Pada dahulu kala, di sebuah desa pesisir Pantai utara Jawa Tengah, diantara hutan-hutan terdapat sebuag gubug kecil yang jauh dari gubug lainnya. Gubug tersebut dihuni oleh sepasang suami istri yang bernama Ki Pedaringan dan Nyai Pedaringan. Sepasang suami istri yang memiliki perbedaan umur cukup jauh, dengan perbedaan umur tersebut tidak menghalangi keharmonisan mereka. Ki Pedaringan merupakan seorang petani palawija di daerah tersebut, dan Nyai Pedaringan merupakan seorang istri yang kerap membantunya.
Bunyi ayam bersautan dan sinar matahari telah datang menandakan waktu untuk beraktivitas, reot pintu terdengar, Ki Pedaringan mulai mempersiapkan alat kebunnya.

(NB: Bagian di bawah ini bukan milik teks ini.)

/-- **Products of three abelian surfaces of Weil type `(1,1)`: the Weil plane of the SIXFOLD
`(S₁ × S₂) × S₃` is algebraic — unconditionally.** (A degenerate, but unconditional, locus in every
component — split or not — of the moduli of polarized Weil-type sixfolds: discriminants multiply.)
[cite: Schoen1998HodgeWeilAddendum, §10] [cite: Markman2025SurveySecant, §11.5 Step 2] -/
theorem weilClassesOf_surface_prod_surface_prod_surface_le {d : ℕ} (hd : 0 < d) (hS₁ : S₁.dim = 2 * 1)
    (hS₂ : S₂.dim = 2 * 1) (hS₃ : S₃.dim = 2 * 1) {ψ₁ : S₁ ⟶ S₁} {ψ₂ : S₂ ⟶ S₂} {ψ₃ : S₃ ⟶ S₃}
    (hψ₁ : ψ₁ ≫ ψ₁ = -(d • 𝟙 S₁)) (hψ₂ : ψ₂ ≫ ψ₂ = -(d • 𝟙 S₂)) (hψ₃ : ψ₃ ≫ ψ₃ = -(d • 𝟙 S₃))
    (hbal₁ : Module.finrank ℂ ↥(Module.End.eigenspace (complexBetti.map ψ₁.hom.hom.hom 1).hom
          (Complex.I * (Real.sqrt d : ℂ)) ⊓
        hodgeOneZero (Motives.isSmoothProjective_of_dim_eq' hS₁)) = 1)
    (hbal₂ : Module.finrank ℂ ↥(Module.End.eigenspace (complexBetti.map ψ₂.hom.hom.hom 1).hom
          (Complex.I * (Real.sqrt d : ℂ)) ⊓
        hodgeOneZero (Motives.isSmoothProjective_of_dim_eq' hS₂)) = 1)
    (hbal₃ : Module.finrank ℂ ↥(Module.End.eigenspace (complexBetti.map ψ₃.hom.hom.hom 1).hom
          (Complex.I * (Real.sqrt d : ℂ)) ⊓
        hodgeOneZero (Motives.isSmoothProjective_of_dim_eq' hS₃)) = 1) :
    weilClassesOf ((S₁.prod S₂).prod S₃)
        (Motives.AbelianVariety.prodLift
          (Motives.AbelianVariety.fst (S₁.prod S₂) S₃ ≫
            Motives.AbelianVariety.prodLift (Motives.AbelianVariety.fst S₁ S₂ ≫ ψ₁)
              (Motives.AbelianVariety.snd S₁ S₂ ≫ ψ₂))
          (Motives.AbelianVariety.snd (S₁.prod S₂) S₃ ≫ ψ₃)) (1 + 1 + 1) d ≤
      algebraicClasses ((S₁.prod S₂).prod S₃).X (1 + 1 + 1) :=
  weilClassesOf_prod_le_algebraicClasses (by norm_num) hd (dim_prod_eq_two_mul hS₁ hS₂) hS₃
    (prodLift_comp_self_eq_neg_nsmul hψ₁ hψ₂) hψ₃
    (weilClassesOf_surface_prod_surface_le hd hS₁ hS₂ hψ₁ hψ₂ hbal₁ hbal₂)
    (weilClassesOf_le_algebraicClasses_surface hS₃ hd hψ₃ hbal₃)

/-! ### The isogeny-closed form -/

/-- **The product locus is closed under `K`-equivariant isogeny.** Let `(A, φ)` be a complex abelian
`2(n₁ + n₂)`-fold with an isogeny pair towards the product: `f : A ⟶ A₁ × A₂` flat and
`g : A₁ × A₂ ⟶ A` with `g ≫ φ = (φ₁ × φ₂) ≫ g` and `f ≫ g = m • 𝟙 A`, `m ≥ 1`. If the Weil planes of
`(A₁, φ₁)`, `(A₂, φ₂)` are algebraic, then every rational class of Hodge type `(n, n)`, `n = n₁ + n₂`,
in the Weil plane of `(A, φ)` is algebraic (`mem_algebraicClasses_of_isogeny_of_mem_weilClassesOf`:
`g^*` carries it into the Weil plane of the product, and `f^* g^* = m^{2n}`). Markman §11.5 Step 1:
components with the same `(n, K, det H)` "parametrize isogenous abelian varieties [van-Geemen]".
[cite: Markman2025SurveySecant, §11.5 Step 1] [cite: vanGeemen1994HodgeAV, 3.6–3.7]
[cite: Schoen1998HodgeWeilAddendum, §10] -/
theorem mem_algebraicClasses_of_isogeny_prod {n₁ n₂ d : ℕ} (hn₁ : 0 < n₁) (hd : 0 < d)
    (hA₁ : A₁.dim = 2 * n₁) (hA₂ : A₂.dim = 2 * n₂) {φ₁ : A₁ ⟶ A₁} {φ₂ : A₂ ⟶ A₂}
    (hφ₁ : φ₁ ≫ φ₁ = -(d • 𝟙 A₁)) (hφ₂ : φ₂ ≫ φ₂ = -(d • 𝟙 A₂))
    (h₁ : weilClassesOf A₁ φ₁ n₁ d ≤ algebraicClasses A₁.X n₁)
    (h₂ : weilClassesOf A₂ φ₂ n₂ d ≤ algebraicClasses A₂.X n₂)
    {A : Motives.AbelianVariety ℂ} {φ : A ⟶ A} (hA : A.dim = 2 * (n₁ + n₂))
    (MB : HodgeModel (2 * (n₁ + n₂)) (A₁.prod A₂).X) (f : A ⟶ A₁.prod A₂) (g : A₁.prod A₂ ⟶ A)
    [AlgebraicGeometry.Flat f.hom.hom.hom.left]
    (hg : g ≫ φ = Motives.AbelianVariety.prodLift (Motives.AbelianVariety.fst A₁ A₂ ≫ φ₁)
      (Motives.AbelianVariety.snd A₁ A₂ ≫ φ₂) ≫ g)
    {m : ℕ} (hm : 0 < m) (hfg : f ≫ g = m • 𝟙 A)
    {c : complexBetti A.X (2 * (n₁ + n₂))} (hc : IsRationalClass c)
    (hcH : IsOfHodgeType (2 * (n₁ + n₂)) A.X (2 * (n₁ + n₂)) (n₁ + n₂) (n₁ + n₂) c)
    (hcW : c ∈ weilClassesOf A φ (n₁ + n₂) d) :
    c ∈ algebraicClasses A.X (n₁ + n₂) :=
  mem_algebraicClasses_of_isogeny_of_mem_weilClassesOf (Motives.isSmoothProjective_of_dim_eq' hA)
    (Motives.isSmoothProjective_of_dim_eq' (dim_prod_eq_two_mul hA₁ hA₂)) MB f g hg hm hfg
    (mem_algebraicClasses_prod_of_mem_weilClassesOf hn₁ hd hA₁ hA₂ hφ₁ hφ₂ h₁ h₂) hc hcH hcW

end HodgeTheory

end Literature.AlgebraicGeometry.HodgeTheory

end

“Ki, bawalah bungkusan ini, makanlah ketika sedang beristirahat saat panen,” ucap Nyai Pedaringan sembari mengangsurkan bungkusan daun pisang yang terikat dengan bau harum masakan. “Terima kasih, Nyai. Aku akan pulang sebelum matahari tenggelam,” ucap Ki Pedaringan. Lantas setelah itu, Ia bergegas untuk pergi ke ladang untuk bekerja dan Nyai Pedaringan masuk ke gubug.
Panas menyengat di puncak kepalanya, membuat seorang yang sedang berjalan dengan lemah merasa pusing. Seseorang tersebut merupakan lelaki muda bernama Pangeran Purbaya yang sedang dalam perjalanan hendak menumpas pemberontakan di Cirebon. Ia terlihat kesakitan setelah berjalan sangat jauh, dari sebuah kejauhan Ia melihat sebuah gubug yang terlihat bersih.
“Mungkin saja, Aku bisa meminta pertolongan pada orang yang tinggal di gubug tersebut” ujar Purbaya dengan lirih sambil terus berjalan.
“Permisi… apakah ada orang? Saya butuh bantuan,” ucap Pangeran Purbaya.
“Astaga! Tuan, Anda terluka! Masuklah, Saya bantu obati,” ucap Nyai Pedaringan beruntun sembari membantu memapah tubuh Pangeran yang mulai limbung, membawana masuk ke dalam gubug. Sang Nyai begerak cepat mempersiapkan obat herbal untuk Pangeran, Ia mengambil kendi berisi air, jarit, dan batok kelapa yang berisi minyak kelapa dengan campuran daun sirih.
“Mohon tahan sebentar Tuan, mungkin ini akan sedikit sakit” ucap Nyai Pedaringan sembari membersihkan luka di kaki dan lengan pangeran dengan air.
Sesekali Pangeran Purbaya meringis sembari menatap kosong, ketika Nyai Pedaringan mengoleskan ramuan minyak kelapa dalam batok. “Apa yang terjadi pada anda, Tuan?” tanya Nyai Pedaringan.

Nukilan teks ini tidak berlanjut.